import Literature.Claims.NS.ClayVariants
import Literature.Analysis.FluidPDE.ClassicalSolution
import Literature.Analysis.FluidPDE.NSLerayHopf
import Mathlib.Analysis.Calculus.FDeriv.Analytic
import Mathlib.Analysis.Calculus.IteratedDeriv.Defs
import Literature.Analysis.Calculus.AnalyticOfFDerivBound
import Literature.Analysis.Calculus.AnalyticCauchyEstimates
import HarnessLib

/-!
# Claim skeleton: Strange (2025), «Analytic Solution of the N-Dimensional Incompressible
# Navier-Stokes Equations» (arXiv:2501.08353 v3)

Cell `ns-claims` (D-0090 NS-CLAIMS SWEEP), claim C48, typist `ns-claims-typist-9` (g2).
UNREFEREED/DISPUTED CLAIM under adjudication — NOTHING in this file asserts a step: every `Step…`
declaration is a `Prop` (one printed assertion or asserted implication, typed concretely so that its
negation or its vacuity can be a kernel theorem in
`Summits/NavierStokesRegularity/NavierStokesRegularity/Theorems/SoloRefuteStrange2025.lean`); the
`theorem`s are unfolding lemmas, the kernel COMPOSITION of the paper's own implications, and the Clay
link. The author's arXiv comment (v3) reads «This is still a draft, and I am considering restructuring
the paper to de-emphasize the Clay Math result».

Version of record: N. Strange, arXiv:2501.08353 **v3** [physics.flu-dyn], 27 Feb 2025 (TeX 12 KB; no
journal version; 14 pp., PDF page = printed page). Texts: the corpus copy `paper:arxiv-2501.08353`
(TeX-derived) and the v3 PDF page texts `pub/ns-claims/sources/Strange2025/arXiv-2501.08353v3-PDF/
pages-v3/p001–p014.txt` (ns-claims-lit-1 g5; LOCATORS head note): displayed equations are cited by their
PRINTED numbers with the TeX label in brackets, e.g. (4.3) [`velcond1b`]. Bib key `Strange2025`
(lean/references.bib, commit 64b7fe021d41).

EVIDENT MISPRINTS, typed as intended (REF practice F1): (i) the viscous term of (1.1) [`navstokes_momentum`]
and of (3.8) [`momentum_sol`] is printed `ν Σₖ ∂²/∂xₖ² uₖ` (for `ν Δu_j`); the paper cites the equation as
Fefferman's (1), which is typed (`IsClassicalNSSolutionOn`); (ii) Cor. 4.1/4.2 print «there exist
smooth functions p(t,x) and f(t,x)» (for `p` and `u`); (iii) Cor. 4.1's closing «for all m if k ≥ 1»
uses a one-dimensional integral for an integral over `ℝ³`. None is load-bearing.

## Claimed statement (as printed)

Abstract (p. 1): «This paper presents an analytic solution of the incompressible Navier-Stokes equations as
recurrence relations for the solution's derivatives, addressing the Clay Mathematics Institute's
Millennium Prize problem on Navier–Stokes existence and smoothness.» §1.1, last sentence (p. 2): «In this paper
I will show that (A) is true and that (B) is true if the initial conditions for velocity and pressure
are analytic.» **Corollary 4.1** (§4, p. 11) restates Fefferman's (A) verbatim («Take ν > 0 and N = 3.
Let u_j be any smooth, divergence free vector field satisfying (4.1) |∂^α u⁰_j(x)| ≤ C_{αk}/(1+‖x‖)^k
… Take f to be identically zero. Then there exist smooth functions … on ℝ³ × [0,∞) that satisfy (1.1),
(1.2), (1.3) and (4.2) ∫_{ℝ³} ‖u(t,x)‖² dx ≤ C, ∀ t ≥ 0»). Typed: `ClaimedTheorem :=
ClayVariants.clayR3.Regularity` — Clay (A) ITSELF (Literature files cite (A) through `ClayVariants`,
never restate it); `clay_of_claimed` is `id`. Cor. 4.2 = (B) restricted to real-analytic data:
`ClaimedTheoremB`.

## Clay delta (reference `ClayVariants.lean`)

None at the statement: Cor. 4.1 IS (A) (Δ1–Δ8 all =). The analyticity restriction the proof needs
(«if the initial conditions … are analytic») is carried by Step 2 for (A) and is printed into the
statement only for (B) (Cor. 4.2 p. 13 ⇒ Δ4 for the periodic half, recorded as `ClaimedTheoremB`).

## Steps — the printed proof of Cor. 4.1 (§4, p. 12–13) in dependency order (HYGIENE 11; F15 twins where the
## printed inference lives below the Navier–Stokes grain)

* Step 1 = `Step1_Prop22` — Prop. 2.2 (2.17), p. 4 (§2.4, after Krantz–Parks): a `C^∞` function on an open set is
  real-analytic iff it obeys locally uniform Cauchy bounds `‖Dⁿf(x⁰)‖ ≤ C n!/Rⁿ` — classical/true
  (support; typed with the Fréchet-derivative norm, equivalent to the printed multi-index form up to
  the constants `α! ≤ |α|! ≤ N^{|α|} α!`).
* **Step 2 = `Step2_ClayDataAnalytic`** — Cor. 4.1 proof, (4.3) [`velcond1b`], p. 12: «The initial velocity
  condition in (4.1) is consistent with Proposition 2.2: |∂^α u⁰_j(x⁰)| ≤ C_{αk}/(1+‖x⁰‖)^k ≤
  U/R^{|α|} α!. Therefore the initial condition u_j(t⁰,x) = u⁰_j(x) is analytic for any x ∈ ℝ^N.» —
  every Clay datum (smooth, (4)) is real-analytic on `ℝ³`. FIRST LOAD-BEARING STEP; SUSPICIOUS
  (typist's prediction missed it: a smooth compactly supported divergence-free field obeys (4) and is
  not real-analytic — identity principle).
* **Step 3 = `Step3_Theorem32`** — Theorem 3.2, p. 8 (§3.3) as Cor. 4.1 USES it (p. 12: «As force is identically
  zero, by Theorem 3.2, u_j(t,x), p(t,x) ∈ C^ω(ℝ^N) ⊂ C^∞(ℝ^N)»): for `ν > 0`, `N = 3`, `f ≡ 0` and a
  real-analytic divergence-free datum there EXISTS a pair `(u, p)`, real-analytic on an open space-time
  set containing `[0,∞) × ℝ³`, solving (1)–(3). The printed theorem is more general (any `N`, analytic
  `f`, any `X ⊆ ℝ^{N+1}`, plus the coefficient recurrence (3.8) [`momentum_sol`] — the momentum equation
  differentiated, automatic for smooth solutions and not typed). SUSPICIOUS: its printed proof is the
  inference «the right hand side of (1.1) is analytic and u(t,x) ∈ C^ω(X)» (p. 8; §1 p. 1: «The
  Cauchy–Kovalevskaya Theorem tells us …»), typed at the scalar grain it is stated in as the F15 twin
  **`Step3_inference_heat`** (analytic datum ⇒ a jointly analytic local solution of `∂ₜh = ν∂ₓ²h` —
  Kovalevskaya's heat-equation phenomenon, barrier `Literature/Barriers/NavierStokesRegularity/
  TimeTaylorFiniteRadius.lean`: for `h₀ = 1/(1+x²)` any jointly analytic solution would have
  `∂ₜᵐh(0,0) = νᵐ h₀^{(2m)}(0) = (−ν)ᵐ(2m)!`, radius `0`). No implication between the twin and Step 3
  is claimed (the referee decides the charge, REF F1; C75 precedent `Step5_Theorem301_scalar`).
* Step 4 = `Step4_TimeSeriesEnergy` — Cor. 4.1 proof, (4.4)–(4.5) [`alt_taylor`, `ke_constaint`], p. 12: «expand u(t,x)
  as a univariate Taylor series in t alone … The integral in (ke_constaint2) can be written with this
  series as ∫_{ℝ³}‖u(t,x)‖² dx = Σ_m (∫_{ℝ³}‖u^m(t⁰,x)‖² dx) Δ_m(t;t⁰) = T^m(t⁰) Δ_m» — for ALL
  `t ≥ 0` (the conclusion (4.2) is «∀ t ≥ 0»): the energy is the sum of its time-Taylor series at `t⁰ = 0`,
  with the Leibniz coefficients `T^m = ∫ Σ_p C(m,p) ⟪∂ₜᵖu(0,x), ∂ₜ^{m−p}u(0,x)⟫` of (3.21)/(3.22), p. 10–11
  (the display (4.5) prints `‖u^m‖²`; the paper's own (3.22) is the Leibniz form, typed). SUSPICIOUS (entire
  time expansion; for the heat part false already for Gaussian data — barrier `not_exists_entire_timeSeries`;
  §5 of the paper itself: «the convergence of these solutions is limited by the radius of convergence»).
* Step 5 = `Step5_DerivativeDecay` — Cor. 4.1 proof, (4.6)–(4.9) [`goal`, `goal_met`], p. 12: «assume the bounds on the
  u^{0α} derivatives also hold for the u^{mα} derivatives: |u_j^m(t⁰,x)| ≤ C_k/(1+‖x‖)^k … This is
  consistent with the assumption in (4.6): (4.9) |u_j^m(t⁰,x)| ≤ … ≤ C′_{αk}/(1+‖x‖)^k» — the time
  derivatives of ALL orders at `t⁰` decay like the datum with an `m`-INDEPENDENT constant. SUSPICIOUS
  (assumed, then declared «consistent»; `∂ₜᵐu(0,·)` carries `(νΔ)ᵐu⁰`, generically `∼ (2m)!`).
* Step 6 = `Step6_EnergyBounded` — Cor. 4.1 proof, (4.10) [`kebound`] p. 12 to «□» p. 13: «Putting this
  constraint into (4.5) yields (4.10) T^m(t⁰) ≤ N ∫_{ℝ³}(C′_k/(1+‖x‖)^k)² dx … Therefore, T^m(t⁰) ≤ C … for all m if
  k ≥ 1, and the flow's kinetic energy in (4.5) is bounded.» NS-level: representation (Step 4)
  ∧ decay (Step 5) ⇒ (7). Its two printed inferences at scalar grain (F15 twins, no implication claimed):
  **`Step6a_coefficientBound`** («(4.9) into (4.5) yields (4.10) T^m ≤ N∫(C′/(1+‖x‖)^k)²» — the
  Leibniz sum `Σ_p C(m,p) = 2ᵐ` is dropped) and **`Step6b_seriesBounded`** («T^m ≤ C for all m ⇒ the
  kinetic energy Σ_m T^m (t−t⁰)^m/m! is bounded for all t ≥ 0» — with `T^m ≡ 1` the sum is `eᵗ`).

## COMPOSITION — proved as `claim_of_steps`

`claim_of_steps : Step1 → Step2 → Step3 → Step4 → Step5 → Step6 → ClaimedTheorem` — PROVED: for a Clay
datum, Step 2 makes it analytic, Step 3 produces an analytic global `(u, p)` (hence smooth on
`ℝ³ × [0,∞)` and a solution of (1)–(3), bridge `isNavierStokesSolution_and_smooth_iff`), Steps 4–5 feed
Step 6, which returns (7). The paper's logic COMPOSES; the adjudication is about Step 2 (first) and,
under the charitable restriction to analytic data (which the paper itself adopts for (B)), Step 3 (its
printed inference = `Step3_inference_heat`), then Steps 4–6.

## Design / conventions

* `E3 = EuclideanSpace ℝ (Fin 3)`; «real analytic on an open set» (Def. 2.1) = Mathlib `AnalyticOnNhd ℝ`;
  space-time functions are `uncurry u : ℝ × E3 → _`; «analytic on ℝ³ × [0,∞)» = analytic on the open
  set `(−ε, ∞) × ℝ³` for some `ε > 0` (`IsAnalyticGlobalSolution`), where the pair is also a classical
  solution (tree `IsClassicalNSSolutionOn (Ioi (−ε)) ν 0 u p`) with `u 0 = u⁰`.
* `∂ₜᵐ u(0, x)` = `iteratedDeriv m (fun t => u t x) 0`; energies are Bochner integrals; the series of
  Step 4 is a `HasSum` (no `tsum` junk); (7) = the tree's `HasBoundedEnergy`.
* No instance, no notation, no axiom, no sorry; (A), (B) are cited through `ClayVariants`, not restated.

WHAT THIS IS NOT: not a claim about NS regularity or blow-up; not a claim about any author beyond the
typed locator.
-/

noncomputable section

□ □ □ □

**Task details:**
Looking at the data above, write out exactly the lines that start at the one containing "(TeX-derived) and the" and end at the one containing "EVIDENT MISPRINTS, typed"; include both and nothing beyond.

**Answer section:**
(TeX-derived) and the v3 PDF page texts `pub/ns-claims/sources/Strange2025/arXiv-2501.08353v3-PDF/
pages-v3/p001–p014.txt` (ns-claims-lit-1 g5; LOCATORS head note): displayed equations are cited by their
PRINTED numbers with the TeX label in brackets, e.g. (4.3) [`velcond1b`]. Bib key `Strange2025`
(lean/references.bib, commit 64b7fe021d41).

EVIDENT MISPRINTS, typed as intended (REF practice F1): (i) the viscous term of (1.1) [`navstokes_momentum`]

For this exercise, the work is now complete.